WHAT IS NEEDED: Look through the listing below and write out exactly the lines from the line with "(ι : AlgebraicClosure" to the line with "hζ.map_of_injective (algebraMap ℚ_[ℓ]", both included, and no others.

THE INPUT:

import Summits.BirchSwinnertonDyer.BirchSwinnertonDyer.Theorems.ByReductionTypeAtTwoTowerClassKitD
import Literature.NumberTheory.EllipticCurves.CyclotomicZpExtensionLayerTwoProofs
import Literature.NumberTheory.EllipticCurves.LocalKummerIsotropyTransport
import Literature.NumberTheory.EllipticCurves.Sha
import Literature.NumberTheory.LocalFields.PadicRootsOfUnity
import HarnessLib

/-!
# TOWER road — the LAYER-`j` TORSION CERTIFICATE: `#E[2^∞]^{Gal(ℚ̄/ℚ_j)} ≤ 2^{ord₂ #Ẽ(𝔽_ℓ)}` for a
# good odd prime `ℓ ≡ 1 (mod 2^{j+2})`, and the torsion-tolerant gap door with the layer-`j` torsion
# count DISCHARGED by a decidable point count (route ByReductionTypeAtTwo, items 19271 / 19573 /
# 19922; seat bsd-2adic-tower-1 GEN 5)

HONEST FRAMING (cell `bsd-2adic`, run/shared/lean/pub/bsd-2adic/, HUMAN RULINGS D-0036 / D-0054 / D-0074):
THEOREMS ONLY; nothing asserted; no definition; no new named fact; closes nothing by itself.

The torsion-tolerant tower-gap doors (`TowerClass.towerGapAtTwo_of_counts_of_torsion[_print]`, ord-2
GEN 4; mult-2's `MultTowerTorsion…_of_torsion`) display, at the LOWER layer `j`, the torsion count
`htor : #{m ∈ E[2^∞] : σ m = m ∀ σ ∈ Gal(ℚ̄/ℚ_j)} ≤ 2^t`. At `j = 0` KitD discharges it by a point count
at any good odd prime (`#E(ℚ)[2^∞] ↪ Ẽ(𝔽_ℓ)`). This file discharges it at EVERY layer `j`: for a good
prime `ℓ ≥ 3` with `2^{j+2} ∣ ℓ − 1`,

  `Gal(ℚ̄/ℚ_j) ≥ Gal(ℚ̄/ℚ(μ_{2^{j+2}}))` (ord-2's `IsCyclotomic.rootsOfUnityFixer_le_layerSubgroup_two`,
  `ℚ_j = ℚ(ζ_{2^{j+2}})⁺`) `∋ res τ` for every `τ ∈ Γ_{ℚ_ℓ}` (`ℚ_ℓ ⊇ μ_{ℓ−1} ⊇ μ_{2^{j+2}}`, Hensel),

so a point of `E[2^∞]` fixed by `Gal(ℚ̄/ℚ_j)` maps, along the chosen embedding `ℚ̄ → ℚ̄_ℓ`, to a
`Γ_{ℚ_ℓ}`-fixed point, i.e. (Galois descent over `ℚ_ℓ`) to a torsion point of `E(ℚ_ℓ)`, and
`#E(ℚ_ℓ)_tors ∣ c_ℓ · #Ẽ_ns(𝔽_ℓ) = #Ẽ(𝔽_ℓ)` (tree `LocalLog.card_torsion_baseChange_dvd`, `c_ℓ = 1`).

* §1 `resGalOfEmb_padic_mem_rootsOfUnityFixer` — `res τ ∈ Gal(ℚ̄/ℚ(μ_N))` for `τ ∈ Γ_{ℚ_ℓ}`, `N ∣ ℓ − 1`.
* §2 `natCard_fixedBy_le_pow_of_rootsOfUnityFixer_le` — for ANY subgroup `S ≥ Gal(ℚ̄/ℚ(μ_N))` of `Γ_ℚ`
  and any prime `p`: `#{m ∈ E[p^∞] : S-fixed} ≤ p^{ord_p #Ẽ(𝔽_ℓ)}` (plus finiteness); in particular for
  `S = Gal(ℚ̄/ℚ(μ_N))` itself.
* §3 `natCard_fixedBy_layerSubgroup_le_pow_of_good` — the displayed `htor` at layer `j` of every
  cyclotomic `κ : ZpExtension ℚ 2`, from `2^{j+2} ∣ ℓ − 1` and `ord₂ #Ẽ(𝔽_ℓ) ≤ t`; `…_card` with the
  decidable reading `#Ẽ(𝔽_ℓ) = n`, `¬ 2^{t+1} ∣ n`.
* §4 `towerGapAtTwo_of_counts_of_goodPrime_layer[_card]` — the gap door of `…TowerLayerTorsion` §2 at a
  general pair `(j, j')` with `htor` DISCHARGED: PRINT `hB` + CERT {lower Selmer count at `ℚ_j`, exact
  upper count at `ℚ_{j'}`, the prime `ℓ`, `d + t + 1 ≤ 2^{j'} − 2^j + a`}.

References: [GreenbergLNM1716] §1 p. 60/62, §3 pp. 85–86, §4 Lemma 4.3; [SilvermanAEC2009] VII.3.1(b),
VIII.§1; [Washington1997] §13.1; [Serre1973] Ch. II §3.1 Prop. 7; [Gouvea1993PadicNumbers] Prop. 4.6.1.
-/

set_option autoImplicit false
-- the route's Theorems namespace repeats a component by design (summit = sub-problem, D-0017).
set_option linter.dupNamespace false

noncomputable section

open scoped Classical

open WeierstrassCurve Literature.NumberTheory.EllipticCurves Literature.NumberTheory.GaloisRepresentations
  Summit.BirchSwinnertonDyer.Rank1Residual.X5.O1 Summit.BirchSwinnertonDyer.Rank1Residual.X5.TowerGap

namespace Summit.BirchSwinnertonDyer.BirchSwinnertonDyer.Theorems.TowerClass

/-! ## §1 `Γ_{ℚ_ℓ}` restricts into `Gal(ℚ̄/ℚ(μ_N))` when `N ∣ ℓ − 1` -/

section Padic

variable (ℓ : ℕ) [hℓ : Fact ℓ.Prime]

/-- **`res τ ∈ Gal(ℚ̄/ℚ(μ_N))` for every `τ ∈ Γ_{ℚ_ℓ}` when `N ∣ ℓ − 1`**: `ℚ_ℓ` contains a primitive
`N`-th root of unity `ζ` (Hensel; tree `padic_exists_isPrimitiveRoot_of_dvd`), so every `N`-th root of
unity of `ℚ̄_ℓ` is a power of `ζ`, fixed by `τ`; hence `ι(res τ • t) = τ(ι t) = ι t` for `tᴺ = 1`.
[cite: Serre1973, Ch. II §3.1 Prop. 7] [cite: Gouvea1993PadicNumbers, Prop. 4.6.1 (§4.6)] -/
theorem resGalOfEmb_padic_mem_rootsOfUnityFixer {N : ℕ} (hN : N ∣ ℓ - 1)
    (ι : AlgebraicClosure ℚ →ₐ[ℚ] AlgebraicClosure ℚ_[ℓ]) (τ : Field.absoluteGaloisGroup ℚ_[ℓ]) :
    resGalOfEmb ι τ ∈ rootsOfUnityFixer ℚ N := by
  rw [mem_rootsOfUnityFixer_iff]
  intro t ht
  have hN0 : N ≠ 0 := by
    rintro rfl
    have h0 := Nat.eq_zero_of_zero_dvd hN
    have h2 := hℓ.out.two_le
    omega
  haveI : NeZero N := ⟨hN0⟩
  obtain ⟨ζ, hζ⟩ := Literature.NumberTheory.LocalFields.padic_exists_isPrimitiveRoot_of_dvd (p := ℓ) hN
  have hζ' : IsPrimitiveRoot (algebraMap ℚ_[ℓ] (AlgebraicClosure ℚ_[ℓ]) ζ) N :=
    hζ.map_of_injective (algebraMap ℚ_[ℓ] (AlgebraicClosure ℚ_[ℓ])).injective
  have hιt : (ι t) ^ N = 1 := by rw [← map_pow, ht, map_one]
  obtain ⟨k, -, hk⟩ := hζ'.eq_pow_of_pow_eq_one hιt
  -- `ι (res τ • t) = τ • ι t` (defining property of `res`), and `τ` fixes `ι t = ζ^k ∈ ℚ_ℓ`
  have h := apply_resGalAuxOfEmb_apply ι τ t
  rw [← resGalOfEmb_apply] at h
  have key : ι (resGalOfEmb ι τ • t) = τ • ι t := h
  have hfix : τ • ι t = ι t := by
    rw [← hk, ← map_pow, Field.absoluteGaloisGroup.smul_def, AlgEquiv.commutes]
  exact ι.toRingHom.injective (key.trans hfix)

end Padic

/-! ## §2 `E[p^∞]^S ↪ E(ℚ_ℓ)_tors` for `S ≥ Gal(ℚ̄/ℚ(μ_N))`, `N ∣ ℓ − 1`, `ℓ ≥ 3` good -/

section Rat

SOLUTION TO THIS EXERCISE:
    (ι : AlgebraicClosure ℚ →ₐ[ℚ] AlgebraicClosure ℚ_[ℓ]) (τ : Field.absoluteGaloisGroup ℚ_[ℓ]) :
    resGalOfEmb ι τ ∈ rootsOfUnityFixer ℚ N := by
  rw [mem_rootsOfUnityFixer_iff]
  intro t ht
  have hN0 : N ≠ 0 := by
    rintro rfl
    have h0 := Nat.eq_zero_of_zero_dvd hN
    have h2 := hℓ.out.two_le
    omega
  haveI : NeZero N := ⟨hN0⟩
  obtain ⟨ζ, hζ⟩ := Literature.NumberTheory.LocalFields.padic_exists_isPrimitiveRoot_of_dvd (p := ℓ) hN
  have hζ' : IsPrimitiveRoot (algebraMap ℚ_[ℓ] (AlgebraicClosure ℚ_[ℓ]) ζ) N :=
    hζ.map_of_injective (algebraMap ℚ_[ℓ] (AlgebraicClosure ℚ_[ℓ])).injective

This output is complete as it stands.